Python 3.8 (pre-release), 112 bytes
lambda x:str(d:=(t:=gmtime(x*86399)).tm_mday)+'tsnrhtdd'[d%5*(d%30%20<4)::4]+strftime(' %B',t)
from time import*
Weirdly enough, I don't have to parenthesize d:=(t:=gmtime(~-x*86400), probably because the interpreter only checks if there are () characters around the assignment expression and not that the expression itself is parenthesized.
R, 158 134 bytes
-24 bytes @Nick Kennedy for golfing the 'st', 'nd', 'rd', & 'th'. Thanks!
f=format;paste0(a<-as.double(f(d<-as.Date(scan(,''),'%j'),'%e')),`if`((a-1)%%10>2|a%/%10==1,'th',c("st","nd","rd")[a%%10]),f(d,' %B'))
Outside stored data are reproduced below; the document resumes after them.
import Summits.NavierStokesRegularity.TurbBounds.Certs.N1G2.EvalData5
import Summits.NavierStokesRegularity.TurbBounds.TailN1G2Mode3
import Summits.NavierStokesRegularity.TurbBounds.TailN1G2LadderForms
import Summits.NavierStokesRegularity.TurbBounds.TailN1G2Ext
import Summits.NavierStokesRegularity.TurbBounds.QuadFormEval
import HarnessLib

/-!
# Row RB-N1 tail lemma (dim 46) — structured quadratic form of the literal rule piece `CE3`, part 9/14 (v2.1: list-level evaluation)
(cell `pub-turb` / `turb-bounds`; v2; GENERATED by pub-turb-cert gen 8 (prover-pub-turb-cert-g8-0) running the gen-7 tool `emit_pieces_v21.py N1G2` from the staged `Certs/N1G2/EvalData*.lean`
literals; the identity says 'this literal (projected) piece IS the Legendre–Galerkin object of rbsdp SPEC 3.3–3.6 on the kept coordinates'
(LEAN-MAP data item (a) for row RB-N1). Proof: `QuadFormEval.dotProduct_mulVec_eq_rowsEval` turns the quadratic form into a structural
recursion over the row lists (unfolded by `simp only`, linear in the 1054 listed entries), then `ring` over the ladder forms.)

HONEST FRAMING: rigorous bounds for the stated PDE and boundary conditions; no claim about physical turbulence beyond the bound.
-/

set_option linter.style.longLine false
set_option linter.style.setOption false
set_option maxRecDepth 100000

noncomputable section

namespace Summit.NavierStokesRegularity.TurbBounds.TailN1G2

open Finset Matrix Literature.Computation.Certificates
open Summit.NavierStokesRegularity.TurbBounds.LadderTail (w phi lam)
open Summit.NavierStokesRegularity.TurbBounds.CouplingSplit (couplingMode)
open Summit.NavierStokesRegularity.TurbBounds.Certs.N1G2.Evaluator

set_option maxHeartbeats 20000000 in
/-- structured quadratic form of the literal piece `CE3` (46×46 kept coordinates, 1054 listed / 222 nonzero entries) — twice the exact coupling form of profile mode 3 at the ladder coefficients -/
theorem quadForm_CE3 (x : Fin 46 → ℝ) :
    x ⬝ᵥ (CE3.map (Rat.cast : ℚ → ℝ) *ᵥ x) = 2 * couplingMode 16 6 3 (bL x) (eL x) := by
  rw [couplingMode_3_eq]
  rw [show CE3 = matrixOfRows 46 46 CE3_rows from rfl,
    QuadFormEval.dotProduct_mulVec_eq_rowsEval CE3_rows x (ext x) (ext_val x) (ext_zero x)]
  simp only [CE3_rows, CE3_rows_r0, CE3_rows_r1, CE3_rows_r2, CE3_rows_r3, CE3_rows_r4, CE3_rows_r5, CE3_rows_r6, CE3_rows_r7, CE3_rows_r8, CE3_rows_r9, CE3_rows_r10, CE3_rows_r11, CE3_rows_r12, CE3_rows_r13, CE3_rows_r14, CE3_rows_r15, CE3_rows_r16, CE3_rows_r17, CE3_rows_r18, CE3_rows_r19, CE3_rows_r20, CE3_rows_r21, CE3_rows_r22, CE3_rows_r23, CE3_rows_r24, CE3_rows_r25, CE3_rows_r26, CE3_rows_r27, CE3_rows_r28, CE3_rows_r29, CE3_rows_r30, CE3_rows_r31, CE3_rows_r32, CE3_rows_r33, CE3_rows_r34, CE3_rows_r35, CE3_rows_r36, CE3_rows_r37, CE3_rows_r38, CE3_rows_r39, CE3_rows_r40, CE3_rows_r41, CE3_rows_r42, CE3_rows_r43, CE3_rows_r44, CE3_rows_r45,
    QuadFormEval.rowsEval_cons, QuadFormEval.rowsEval_nil, QuadFormEval.rowEval_cons, QuadFormEval.rowEval_nil, ext, Rat.cast_zero, zero_mul, mul_zero, zero_add, add_zero,
    bL, aL, eL, xc, xd]
  push_cast
  ring

end Summit.NavierStokesRegularity.TurbBounds.TailN1G2

end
C# (Visual C# Interactive Compiler), 141 139 133 124 122 bytes
a=>{var d=s.AddDays(a-1);int x=d.Day,m=x%30%20;return x+"thstndrd".Substring(m<4?m*2:0,2)+d.ToString(" MMMM");};DateTime s
Thanks to Arnauld for faster method of removing 11,12,13th saving 4 bytes
Hack, 115 59 39 bytes
$x==>date("jS F",mktime(0,0,0,1,$x));
Since @gwaugh got to the same solution as mine while I was golfing, I'm posting this in Hack instead :).